Directions for this task. For each line in the records that contains "spinZSector", make a copy.

-------- Source data --------

/-- **Input (a) of the log-bootstrap (crux `LevyTransport`, stmt-HubbardSuperconductivity-15049):
the `M`-uniform `T = 0` infrared bound for the transverse kernel of the half-filled XXZ torus.**
For even `M ≥ 4`, every `Δ ≤ 0`, every normalised `S^z_tot = 0` sector ground state `ψ` of
`xxzHamiltonian 1 (torusGraph 2 M) (-1) Δ` and every dual momentum `q ≠ 0`: with
`K̂_ψ(q) = Σ_z cos(q·z) Re⟨ψ, S⁺_z S⁻_0 ψ⟩` and `E(q) = Σᵢ (1 - cos qᵢ)`,
`0 ≤ K̂_ψ(q)` and `K̂_ψ(q)² · E(q) ≤ 1 - Δ`. Reflection positivity ⇒ ground-state Gaussian
domination (`buSpinHalf_gaussianDomination`) ⇒ Björnberg–Ueltschi's Lemma 4.4 at `β = ∞`
(`xyz_infraredBound_of_groundEnergy_le`), read through the sector/frame dictionary of this file.
[cite: BjornbergUeltschi2022, Lemma 4.4, Lemma 5.2, Cor. 5.3] [cite: KLS1988JSP, eqs. (17)–(19)] -/
theorem sectorGS_transverse_infraredBound (hM : Even M) (h4 : 4 ≤ M) {Δ : ℝ} (hΔ : Δ ≤ 0)
    (ψ : TensorIndex (TorusSite 2 M) 2 → ℂ)
    (hψ : ψ ∈ @spinZSector (TorusSite 2 M) _ _ 1 0) (hnorm : star ψ ⬝ᵥ ψ = 1)
    (heig : Matrix.mulVec (xxzHamiltonian 1 (torusGraph 2 M) (-1) Δ) ψ =
      ((lowestEnergyInSector 1 (xxzHamiltonian 1 (torusGraph 2 M) (-1) Δ) 0 : ℝ) : ℂ) • ψ)
    (q : TorusSite 2 M) (hq : q ≠ 0) :
    0 ≤ ∑ z : TorusSite 2 M, Real.cos (torusPhase M q z) *
        (star ψ ⬝ᵥ (onSite z (spinRaise 1) * onSite 0 (spinLower 1)) *ᵥ ψ).re ∧
    (∑ z : TorusSite 2 M, Real.cos (torusPhase M q z) *
        (star ψ ⬝ᵥ (onSite z (spinRaise 1) * onSite 0 (spinLower 1)) *ᵥ ψ).re) ^ 2 *
      dispersion (latticeMomentum M q) ≤ 1 - Δ := by
  set Khat : ℝ := ∑ z : TorusSite 2 M, Real.cos (torusPhase M q z) *
    (star ψ ⬝ᵥ (onSite z (spinRaise 1) * onSite 0 (spinLower 1)) *ᵥ ψ).re with hKhat
  -- Gaussian domination for `H' = H(1, Δ, 1)` and B–U's Lemma 4.4 at `β = ∞`
  have hGD : ∀ h : TorusSite 2 M → ℝ,
      (anisotropicTorus 2 M 1 1 Δ 1).groundEnergy ≤
        (anisotropicTorus 2 M 1 1 Δ 1 - (2 : ℂ) • xyGradField M 1 h +
          ((xyFieldEnergy M h : ℝ) : ℂ) • 1).groundEnergy := fun h =>
    buSpinHalf_gaussianDomination M 1 hM h4 zero_le_one hΔ h
  obtain ⟨hg0, hIR⟩ := xyz_infraredBound_of_groundEnergy_le M 1 1 Δ (by omega) (by norm_num) hGD q hq
  have hhalf : xyzStructureFactor M 1 1 Δ q = (1 / 2 : ℝ) * Khat :=
    xyzStructureFactor_eq_half_transverseHat M hM h4 hΔ ψ hψ hnorm heig q
  rw [hhalf] at hg0 hIR
  refine ⟨by linarith, ?_⟩
  -- the right-hand side of Lemma 4.4 is at most `(1 - Δ)/4`
  set c1 : ℝ := xyzBondCorr (d := 2) 1 M 1 1 Δ with hc1
  set c2 : ℝ := xyzBondCorr (d := 2) 2 M 1 1 Δ with hc2
  have hb1 : |c1| ≤ 1 / 4 := abs_xyzBondCorr_le_quarter M 1 Δ 1
  have hb2 : |c2| ≤ 1 / 4 := abs_xyzBondCorr_le_quarter M 1 Δ 2
  have hterm : ∀ i : Fin 2,
      (Δ * c1 + 1 * c2) - (1 * c1 + Δ * c2) * Real.cos (latticeMomentum M q i) ≤ (1 - Δ) / 2 := by
    intro i
    set cs : ℝ := Real.cos (latticeMomentum M q i)
    have hcs : |cs| ≤ 1 := Real.abs_cos_le_one _
    have t1 : Δ * c1 ≤ -Δ / 4 := by
      calc Δ * c1 ≤ |Δ * c1| := le_abs_self _
        _ = |Δ| * |c1| := abs_mul _ _
        _ ≤ |Δ| * (1 / 4) := mul_le_mul_of_nonneg_left hb1 (abs_nonneg _)
        _ = -Δ / 4 := by rw [abs_of_nonpos hΔ]; ring
    have t2 : c2 ≤ 1 / 4 := (le_abs_self _).trans hb2
    have t3 : -((1 * c1 + Δ * c2) * cs) ≤ 1 / 4 - Δ / 4 := by
      calc -((1 * c1 + Δ * c2) * cs) ≤ |(1 * c1 + Δ * c2) * cs| := neg_le_abs _
        _ = |1 * c1 + Δ * c2| * |cs| := abs_mul _ _
        _ ≤ |1 * c1 + Δ * c2| * 1 := mul_le_mul_of_nonneg_left hcs (abs_nonneg _)
        _ ≤ |1 * c1| + |Δ * c2| := by rw [mul_one]; exact abs_add_le _ _
        _ = |c1| + |Δ| * |c2| := by rw [one_mul, abs_mul]
        _ ≤ 1 / 4 + |Δ| * (1 / 4) := add_le_add hb1 (mul_le_mul_of_nonneg_left hb2 (abs_nonneg _))
        _ = 1 / 4 - Δ / 4 := by rw [abs_of_nonpos hΔ]; ring
    linarith
  have hsum : ∑ i : Fin 2,
      ((Δ * c1 + 1 * c2) - (1 * c1 + Δ * c2) * Real.cos (latticeMomentum M q i)) ≤ 1 - Δ := by
    calc ∑ i : Fin 2, ((Δ * c1 + 1 * c2) - (1 * c1 + Δ * c2) * Real.cos (latticeMomentum M q i))
        ≤ ∑ _i : Fin 2, (1 - Δ) / 2 := sum_le_sum fun i _ => hterm i
      _ = 1 - Δ := by rw [sum_const, card_univ, Fintype.card_fin, nsmul_eq_mul]; push_cast; ring
  have hE : 0 ≤ dispersion (latticeMomentum M q) := dispersion_nonneg _
  nlinarith [hIR, hsum, hE]

/-- **Input (a) on the route's interval**, `∀`-closed: for even `M ≥ 4`, `Δ ∈ [-1, 0]`, every
normalised half-filled sector ground state `ψ` of `H_M(Δ)` and every `q ≠ 0`,
`0 ≤ K̂_ψ(q)` and `K̂_ψ(q)² · Σᵢ(1 - cos qᵢ) ≤ 2` — the Gaussian-domination infrared bound with
a constant uniform in `M` AND in `Δ ∈ [-1, 0]`, as consumed by the log-bootstrap
(`stub_logBootstrap`, input (a)). [cite: BjornbergUeltschi2022, Lemma 4.4 and Cor. 5.3] -/
theorem sectorGS_transverse_infraredBound_uniform :
    ∀ (M : ℕ) [NeZero M], Even M → 4 ≤ M → ∀ Δ ∈ Set.Icc (-1 : ℝ) 0,
      ∀ (ψ : TensorIndex (TorusSite 2 M) 2 → ℂ),
      ψ ∈ @spinZSector (TorusSite 2 M) _ _ 1 0 → star ψ ⬝ᵥ ψ = 1 →
      Matrix.mulVec (xxzHamiltonian 1 (torusGraph 2 M) (-1) Δ) ψ =
        ((lowestEnergyInSector 1 (xxzHamiltonian 1 (torusGraph 2 M) (-1) Δ) 0 : ℝ) : ℂ) • ψ →
      ∀ q : TorusSite 2 M, q ≠ 0 →
        0 ≤ ∑ z : TorusSite 2 M, Real.cos (torusPhase M q z) *
            (star ψ ⬝ᵥ (onSite z (spinRaise 1) * onSite 0 (spinLower 1)) *ᵥ ψ).re ∧
        (∑ z : TorusSite 2 M, Real.cos (torusPhase M q z) *
            (star ψ ⬝ᵥ (onSite z (spinRaise 1) * onSite 0 (spinLower 1)) *ᵥ ψ).re) ^ 2 *
          dispersion (latticeMomentum M q) ≤ 2 := by
  intro M _ hM h4 Δ hΔ ψ hψ hnorm heig q hq
  obtain ⟨h0, h1⟩ := sectorGS_transverse_infraredBound M hM h4 hΔ.2 ψ hψ hnorm heig q hq
  exact ⟨h0, h1.trans (by linarith [hΔ.1])⟩

end Main

end Summit.HubbardSuperconductivity.HubbardSuperconductivity.Theorems.LevyLogBootstrap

--------

Exercise result.
    (hψ : ψ ∈ @spinZSector (TorusSite 2 M) _ _ 1 0) (hnorm : star ψ ⬝ᵥ ψ = 1)
      ψ ∈ @spinZSector (TorusSite 2 M) _ _ 1 0 → star ψ ⬝ᵥ ψ = 1 →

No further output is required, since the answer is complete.